Myosin light chains need to be phosphorylated in order for the hexamers to form. ML-7 is a specific inhibitor of myosin light-chain kinase, and treatment of HSCs with ML-7 results in the disassembly of myosin fibers Citation[14]. When we treated HSCs with ML-7, the network of myosin fibers collapsed and there was a dramatic decrease in collagen mRNA and protein levels, with almost complete cessation of collagen protein secretion into the medium [Stefanovic et al.; Unpublished Data]. This indicates that intact myosin filaments are a prerequisite for the stabilization of collagen mRNAs and for the synthesis and secretion of collagen protein. Since nonmuscle myosin confers motility to myofibroblasts, we postulate that the ability to migrate towards the site of injury and to synthesize type I collagen are integrated processes of the wound-healing mechanism. So how does the association of collagen mRNAs with nonmuscle myosin help the synthesis of collagen protein?
The final act
Polyribosomes (i.e., polysomes) assemble when mRNAs are actively translated into protein. We have discovered that a significant amount of nonmuscle myosin is found in polysomal preparations Citation[13]. When polysomes are dissociated with puromycin, nonmuscle myosin disappears from these preparations. When HSCs are treated with ML-7, the amount of nonmuscle myosin found in polysomal fractions is greatly reduced. This indicates that myosin filaments participate in translation and that activated HSCs develop filaments not only for cell motility but also to support protein synthesis. The majority of proteins synthesized by activated HSCs are extracellular matrix proteins, so it is likely that nonmuscle myosin filaments help the translation of collagen mRNAs by facilitating ribosomal loading.

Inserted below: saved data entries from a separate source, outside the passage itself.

/-- ★★★ **A CUBE-UNIFORM CENTRE NUMBER PER MEMBER** — as `coer_trIP_padDeltaALocY_one_cubeDomY_of_twoLevel_of_lev`, with the constant read at the TOP level window
`j := k − 1`: since `γ₂` is antitone in `j` (`gamma_twoLevel_antitone`), **`min 1 γ₂(k−1) · ⟨Ψ,Ψ⟩₁ ≤ ⟨Ψ, padDeltaALocY x.toKIdx parSymY parBY (cubeDomY x c) (cutMulY χP) (cutMulY χ) 1 Ψ⟩₁`**
for EVERY cube `□̃(c)` whose levels lie in SOME window `{j, j+1}`, `j + 1 ≤ k` — one `m_□(d, L, k, c_f, b₀)` for all the cubes of a member (the `hsmall` radius inequality of the
local road then reads the same for every cube). [cite: Balaban1985BackgroundPropagators, Thm 3.11 proof p.416, Cor. 3.6 p.408; Balaban1984PropagatorsII, (2.89) p.239, Lemma 2.4 (2.128) p.245, (2.2)–(2.4) p.224] -/
theorem coer_trIP_padDeltaALocY_one_cubeDomY_of_twoLevel_unif (x : MemberY d ℓ hd hL b₀ b₁ Mstar) (c : ↥(cubes x.toKIdx.D.toDomains))
    (hd2 : 2 ≤ d + 1) {j : ℕ} (hjk : j + 1 ≤ x.toKIdx.k)
    (h2 : ∀ z ∈ cubeDomY x c, x.toKIdx.D.lev z.1 = j ∨ x.toKIdx.D.lev z.1 = j + 1)
    (hNbr2 : ∀ Y₀ Y₁ Y₂ : Site (PV d ℓ x.m x.K hd hL) (j + 1),
      (∃ y : Site (PV d ℓ x.m x.K hd hL) 0, iterBlockOf (j + 1) y = Y₀ ∧ chartY x.toKIdx y ∈ cubeDomY x c) →
      (Y₁ = Y₀ ∨ ∃ μ, Y₁ = Y₀.shift μ ∨ Y₀ = Y₁.shift μ) → (Y₂ = Y₁ ∨ ∃ μ, Y₂ = Y₁.shift μ ∨ Y₁ = Y₂.shift μ) →
      ∀ y : Site (PV d ℓ x.m x.K hd hL) 0, iterBlockOf (j + 1) y = Y₂ → x.toKIdx.D.lev (toBox x.toKIdx.hN y : Fin (d + 1) → ℤ) ≤ j + 1)
    (hmargS : ∀ y : Site (PV d ℓ x.m x.K hd hL) j, (domT x.toKIdx.hN x.toKIdx.D x.toKIdx.hk).LamSite j y →
      (∃ y' ∈ iterBlock j y, chartY x.toKIdx y' ∈ cubeDomY x c) →
      ∀ μ, (ℓ + 1) ^ (j + 1) ≤ (y μ).val * (ℓ + 1) ^ j ∧ (y μ).val * (ℓ + 1) ^ j + (ℓ + 1) ^ j + (ℓ + 1) ^ (j + 1) ≤ (PV d ℓ x.m x.K hd hL).sitesPerDir 0)
    (hmargT : ∀ Y : Site (PV d ℓ x.m x.K hd hL) (j + 1), (domT x.toKIdx.hN x.toKIdx.D x.toKIdx.hk).LamSite (j + 1) Y →
      (∃ Y₀ : Site (PV d ℓ x.m x.K hd hL) (j + 1), (∃ y : Site (PV d ℓ x.m x.K hd hL) 0, iterBlockOf (j + 1) y = Y₀ ∧ chartY x.toKIdx y ∈ cubeDomY x c) ∧
        (Y = Y₀ ∨ ∃ μ, Y = Y₀.shift μ ∨ Y₀ = Y.shift μ)) →
      ∀ μ, (ℓ + 1) ^ (j + 1) ≤ (Y μ).val * (ℓ + 1) ^ (j + 1) ∧ (Y μ).val * (ℓ + 1) ^ (j + 1) + 2 * (ℓ + 1) ^ (j + 1) ≤ (PV d ℓ x.m x.K hd hL).sitesPerDir 0)
    (hb₀ : 0 < b₀) {χP : BlkY x.toKIdx → ℝ} (hχP : ∀ y, χP y = 0 ∨ χP y = 1) {χ : FBondY x.toKIdx → ℝ} (hχ : ∀ b, χ b = 0 ∨ χ b = 1)
    (hχD : ∀ b, χ b ≠ 0 → chartY x.toKIdx b.src ∈ cubeDomY x c) (Ψ : FBondY x.toKIdx → Matrix (Fin N) (Fin N) ℂ) :
    min 1 (2 / ((12 * (((d + 1 : ℕ) : ℝ)) ^ 2 * (1 + 12 * (((d + 1 : ℕ) : ℝ)) * ((((ℓ + 1 : ℕ) : ℝ)) ^ (x.toKIdx.k - 1)) ^ 2))⁻¹ *
              (((((ℓ + 1 : ℕ) : ℝ)) ^ (x.toKIdx.k - 1 + 1)) ^ (d + 1 + 1))⁻¹ *
                min (x.toKIdx.cf ^ 2 / 2) (b₀ * x.toKIdx.cf ^ 2 / ((((ℓ + 1 : ℕ) : ℝ)) ^ (x.toKIdx.k - 1 + 1)) ^ (d + 1 - 2))) +
          4 / (8 * x.toKIdx.cf ^ 2 / ((((ℓ + 1 : ℕ) : ℝ)) ^ x.toKIdx.k) ^ 2) *
            (1 + 4 * ((d + 1 : ℕ) : ℝ) * x.toKIdx.cf ^ 2 /
              ((12 * (((d + 1 : ℕ) : ℝ)) ^ 2 * (1 + 12 * (((d + 1 : ℕ) : ℝ)) * ((((ℓ + 1 : ℕ) : ℝ)) ^ (x.toKIdx.k - 1)) ^ 2))⁻¹ *
                (((((ℓ + 1 : ℕ) : ℝ)) ^ (x.toKIdx.k - 1 + 1)) ^ (d + 1 + 1))⁻¹ *
                  min (x.toKIdx.cf ^ 2 / 2) (b₀ * x.toKIdx.cf ^ 2 / ((((ℓ + 1 : ℕ) : ℝ)) ^ (x.toKIdx.k - 1 + 1)) ^ (d + 1 - 2)))))⁻¹ *
        trIP (fun _ => (1 : ℝ)) Ψ Ψ ≤
      trIP (fun _ => (1 : ℝ)) Ψ
        (padDeltaALocY x.toKIdx (parSymY x.toKIdx) (parBY x.toKIdx) (cubeDomY x c) (cutMulY χP) (cutMulY χ)
          (fun _ _ => 1 : CfgY (Matrix (Fin N) (Fin N) ℂ) x.toKIdx) Ψ) :=
  le_trans (mul_le_mul_of_nonneg_right
      (min_le_min_left 1 (gamma_twoLevel_antitone x.toKIdx (mul_pos hb₀ (sq_pos_iff.mpr x.toKIdx.hcf)) (show j ≤ x.toKIdx.k - 1 by omega)))
      (trIP_self_nonneg _ (fun _ => one_pos) Ψ))
    (coer_trIP_padDeltaALocY_one_cubeDomY_of_twoLevel_of_lev x c hd2 hjk h2 hNbr2 hmargS hmargT hb₀ hχP hχ hχD Ψ)
/-- Avoidance is antitone in the target set: `T ⊆ T'` gives `μ(s ↮ T') ≤ μ(s ↮ T)`. [folklore] -/
theorem avoid_antitone (w : Sym2 (Fin n) → unitInterval) (s : Fin n) {T T' : Set (Fin n)} (h : T ⊆ T') :
    (prodBernoulli w).real {ω | ∀ z ∈ T', ¬ (openGraph ω).Reachable s z} ≤
      (prodBernoulli w).real {ω | ∀ z ∈ T, ¬ (openGraph ω).Reachable s z} :=
  measureReal_mono (fun _ hω z hz => hω z (h hz)) (measure_ne_top _ _)

/-- **Product form of the exclusivity lemma.**  For a vertex `s` and a nonempty finite family of target sets
`Q_j ∌ s`, with `S_j = ⋃_{k≠j} Q_k` and `Q = ⋃_k Q_k`:  `∏_{j∈J} μ(s ↮ S_j) ≤ μ(s ↮ Q)^{|J|-1}`.
For `|J| = 2` this is Harris' inequality for the two decreasing events `{s ↮ Q₁}`, `{s ↮ Q₂}`; in general it is the
`(|J|-1)`-fold cover inequality of the submodular function `-log μ(s ↮ ·)`.
[cite: VandenbergHaggstromKahn2005, Thm 1.1] -/
theorem avoid_prod_le_pow {ι : Type*} [DecidableEq ι] (w : Sym2 (Fin n) → unitInterval) (s : Fin n) (Q : ι → Set (Fin n))
    (J : Finset ι) (hs : ∀ j ∈ J, s ∉ Q j) (hJ : J.Nonempty) :
    ∏ j ∈ J, (prodBernoulli w).real {ω | ∀ z ∈ ⋃ k ∈ J.erase j, Q k, ¬ (openGraph ω).Reachable s z} ≤
      ((prodBernoulli w).real {ω | ∀ z ∈ ⋃ k ∈ J, Q k, ¬ (openGraph ω).Reachable s z}) ^ (J.card - 1) := by
  refine prod_le_pow_of_logSupermodular ({s}ᶜ : Set (Fin n))
    (fun T => (prodBernoulli w).real {ω | ∀ z ∈ T, ¬ (openGraph ω).Reachable s z})
    (fun T _ => measureReal_nonneg) (fun T _ => measureReal_le_one) (fun T T' hTT' _ => avoid_antitone w s hTT')
    (fun X Y hX hY => avoid_logSupermodular w s X Y (fun h => hX h rfl) (fun h => hY h rfl)) Q J
    (fun j hj x hx hxs => hs j hj (by rw [Set.mem_singleton_iff.1 hxs] at hx; exact hx)) hJ

/-- **The exclusivity lemma** (crux anatomy, `|A|`-free).  For a vertex `s`, a finite family of target sets
`Q_j ∌ s` (`|J| ≥ 1`), `S_j = ⋃_{k≠j} Q_k`, `Q = ⋃ Q_k`, put `p₀ = μ(s ↮ Q)` and
`e_j = μ(s ↔ Q_j, s ↮ S_j)` (the cluster of `s` meets exactly the `j`-th target class).  If `0 < p₀ < 1` and
`e_j ≤ η` for all `j`, then `∑_j e_j ≤ 2 (p₀ + η) log (1/p₀)`.  Reading for the gluing problem: targets `{b}` and the
blocks of a partition of the relay set; `p₀ = μ(o ↮ A ∪ {b}) ≤ μ(o ↮ A) ≤ δ` (WLOG `≥ δ/2`), `e_j` = bad mass whose
footprint lies inside block `j` — monochromatic bad mass is `O((δ + η) log(1/δ))`, which excludes every laminar
("tree of pockets") enemy.  [cite: VandenbergHaggstromKahn2005, Thm 1.1; KozmaNitzan2024, Conj. 3 p.15 (context)] -/
theorem exclusivity_family {ι : Type*} [DecidableEq ι] (w : Sym2 (Fin n) → unitInterval) (s : Fin n) (Q : ι → Set (Fin n))
    (J : Finset ι) (hs : ∀ j ∈ J, s ∉ Q j) (hJ : J.Nonempty) (η : ℝ)
    (hp0 : 0 < (prodBernoulli w).real {ω | ∀ z ∈ ⋃ k ∈ J, Q k, ¬ (openGraph ω).Reachable s z})
    (hp1 : (prodBernoulli w).real {ω | ∀ z ∈ ⋃ k ∈ J, Q k, ¬ (openGraph ω).Reachable s z} < 1)
    (hη : ∀ j ∈ J, (prodBernoulli w).real
        ({ω | ∃ z ∈ Q j, (openGraph ω).Reachable s z} ∩
          {ω | ∀ z ∈ ⋃ k ∈ J.erase j, Q k, ¬ (openGraph ω).Reachable s z}) ≤ η) :
    ∑ j ∈ J, (prodBernoulli w).real
        ({ω | ∃ z ∈ Q j, (openGraph ω).Reachable s z} ∩
          {ω | ∀ z ∈ ⋃ k ∈ J.erase j, Q k, ¬ (openGraph ω).Reachable s z}) ≤
      2 * ((prodBernoulli w).real {ω | ∀ z ∈ ⋃ k ∈ J, Q k, ¬ (openGraph ω).Reachable s z} + η) *
        Real.log (1 / (prodBernoulli w).real {ω | ∀ z ∈ ⋃ k ∈ J, Q k, ¬ (openGraph ω).Reachable s z}) := by
  classical
  set μ := prodBernoulli w with hμ
  set p₀ := μ.real {ω | ∀ z ∈ ⋃ k ∈ J, Q k, ¬ (openGraph ω).Reachable s z} with hp₀
  let Av : ι → Set (Set (Sym2 (Fin n))) := fun j =>
    {ω | ∀ z ∈ ⋃ k ∈ J.erase j, Q k, ¬ (openGraph ω).Reachable s z}
  let Hit : ι → Set (Set (Sym2 (Fin n))) := fun j => {ω | ∃ z ∈ Q j, (openGraph ω).Reachable s z}
  let e : ι → ℝ := fun j => μ.real (Hit j ∩ Av j)
  change ∑ j ∈ J, e j ≤ 2 * (p₀ + η) * Real.log (1 / p₀)
  -- decomposition μ(Av j) = p₀ + e j
  have hdecomp : ∀ j ∈ J, μ.real (Av j) = p₀ + e j := by
    intro j hj
    have hunion : Av j = {ω | ∀ z ∈ ⋃ k ∈ J, Q k, ¬ (openGraph ω).Reachable s z} ∪ (Hit j ∩ Av j) := by
      ext ω
      simp only [Av, Hit, Set.mem_union, Set.mem_inter_iff, Set.mem_setOf_eq]
      constructor
      · intro hω
        by_cases hhit : ∃ z ∈ Q j, (openGraph ω).Reachable s z
        · exact Or.inr ⟨hhit, hω⟩
        · left
          intro z hz
          simp only [Set.mem_iUnion, exists_prop] at hz
          obtain ⟨k, hk, hzk⟩ := hz
          by_cases hkj : k = j
          · subst hkj
            exact fun h => hhit ⟨z, hzk, h⟩
          · exact hω z (Set.mem_iUnion₂.2 ⟨k, Finset.mem_erase.2 ⟨hkj, hk⟩, hzk⟩)
      · rintro (hω | ⟨_, hω⟩)
        · intro z hz
          simp only [Set.mem_iUnion, exists_prop] at hz
          obtain ⟨k, hk, hzk⟩ := hz
          exact hω z (Set.mem_iUnion₂.2 ⟨k, (Finset.mem_erase.1 hk).2, hzk⟩)
        · exact hω
    have hdisj : Disjoint {ω | ∀ z ∈ ⋃ k ∈ J, Q k, ¬ (openGraph ω).Reachable s z} (Hit j ∩ Av j) := by
      rw [Set.disjoint_left]
      rintro _ hω ⟨⟨z, hzQ, hzr⟩, _⟩
      exact hω z (Set.mem_iUnion₂.2 ⟨j, hj, hzQ⟩) hzr
    rw [hunion, measureReal_union hdisj MeasurableSet.of_discrete]
  -- the product inequality in the (p₀ + e_j) form
  have hprod : ∏ j ∈ J, (p₀ + e j) ≤ p₀ ^ (J.card - 1) := by
    have h := avoid_prod_le_pow w s Q J hs hJ
    rw [Finset.prod_congr rfl (fun j hj => (hdecomp j hj).symm)]
    exact h
  exact sum_le_two_mul_log_of_prod_le J hJ p₀ η hp0 hp1 e (fun j _ => measureReal_nonneg) hη hprod

/-- **The exclusivity lemma, registered form** (targets indexed by `ℕ`; see `exclusivity_family` for an arbitrary
index type and the docstring there for the gluing reading).  With `p₀ = μ(s ↮ ⋃ Q_k)` and
`e_j = μ(s ↔ Q_j, s ↮ ⋃_{k≠j} Q_k)`:  `0 < p₀ < 1`, `e_j ≤ η` ⇒ `∑_j e_j ≤ 2 (p₀ + η) log (1/p₀)`.
[cite: VandenbergHaggstromKahn2005, Thm 1.1; KozmaNitzan2024, Conj. 3 p.15 (context)] -/
theorem exclusivity : ∀ (n : ℕ) (w : Sym2 (Fin n) → unitInterval) (s : Fin n) (Q : ℕ → Set (Fin n)) (J : Finset ℕ), (∀ j ∈ J, s ∉ Q j) → J.Nonempty → ∀ (η : ℝ), 0 < (Literature.Probability.LatticeModels.prodBernoulli w).real {ω | ∀ z ∈ ⋃ k ∈ J, Q k, ¬ (Literature.Probability.Percolation.openGraph ω).Reachable s z} → (Literature.Probability.LatticeModels.prodBernoulli w).real {ω | ∀ z ∈ ⋃ k ∈ J, Q k, ¬ (Literature.Probability.Percolation.openGraph ω).Reachable s z} < 1 → (∀ j ∈ J, (Literature.Probability.LatticeModels.prodBernoulli w).real ({ω | ∃ z ∈ Q j, (Literature.Probability.Percolation.openGraph ω).Reachable s z} ∩ {ω | ∀ z ∈ ⋃ k ∈ J.erase j, Q k, ¬ (Literature.Probability.Percolation.openGraph ω).Reachable s z}) ≤ η) → ∑ j ∈ J, (Literature.Probability.LatticeModels.prodBernoulli w).real ({ω | ∃ z ∈ Q j, (Literature.Probability.Percolation.openGraph ω).Reachable s z} ∩ {ω | ∀ z ∈ ⋃ k ∈ J.erase j, Q k, ¬ (Literature.Probability.Percolation.openGraph ω).Reachable s z}) ≤ 2 * ((Literature.Probability.LatticeModels.prodBernoulli w).real {ω | ∀ z ∈ ⋃ k ∈ J, Q k, ¬ (Literature.Probability.Percolation.openGraph ω).Reachable s z} + η) * Real.log (1 / (Literature.Probability.LatticeModels.prodBernoulli w).real {ω | ∀ z ∈ ⋃ k ∈ J, Q k, ¬ (Literature.Probability.Percolation.openGraph ω).Reachable s z}) :=
  fun _ w s Q J hs hJ η hp0 hp1 hη => exclusivity_family w s Q J hs hJ η hp0 hp1 hη

end Percolation

end Summit.CriticalPhenomena.PercolationContinuityZ3.Theorems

The LARP6 protein has to be removed in order for collagen ribosomal mRNAs to initiate translation. We have observed that the affinity of LARP6 for 5´ stem loop is higher when the protein is phosphorylated, so one method of removing LARP6 from collagen mRNA is by dephosphorylation. Although the phosphatase responsible for this is unknown, we hypothesize that, upon association of collagen mRNA with nonmuscle myosin, LARP6 is dephosphorylated and leaves the 5´ stem loop. Ribosomes attached to the filaments engage collagen mRNAs and, since these mRNAs are sequestered from the competing cytosolic mRNAs, the translation initiation is under noncompetitive conditions. This results in the coordinated initiation of the synthesis of collagen α1(I) and α2(I) polypeptides, starting with the signal peptides. It is likely that collagen signal peptides are recognized by signal-recognition particles when they emerge from the ribosome and that signal-recognition particles bring the elongating ribosomes, the nascent collagen chains and the collagen mRNAs to the membrane of the endoplasmic reticulum Citation[15]. The motor function of myosin does not to contribute to this relocation, since it can be inhibited by blebbistatin without affecting collagen synthesis. Once on the membrane of the endoplasmic reticulum, the coordinated syntheses, modifications and folding of collagen polypeptides are completed.
Conclusion
A high level of type I collagen synthesis in liver fibrosis is facilitated by the aggregation of collagen α1(I) and α2(I) mRNAs and their association with nonmuscle myosin filaments. These processes are mediated by the binding of LARP6 to the conserved 5´ stem loop of collagen mRNAs. The acquisition of myosin filaments and motility are prerequisites for high levels of type I collagen synthesis. We propose that this mechanism is set in motion in pathological fibrosis when HSCs are activated. A default pathway for constitutive, low-level collagen synthesis is LARP6 independent and operates in quiescent collagen-producing cells. If proven to be specific for fibrotic conditions, the LARP6-dependent mechanism may be an attractive target for the development of antifibrotic drugs.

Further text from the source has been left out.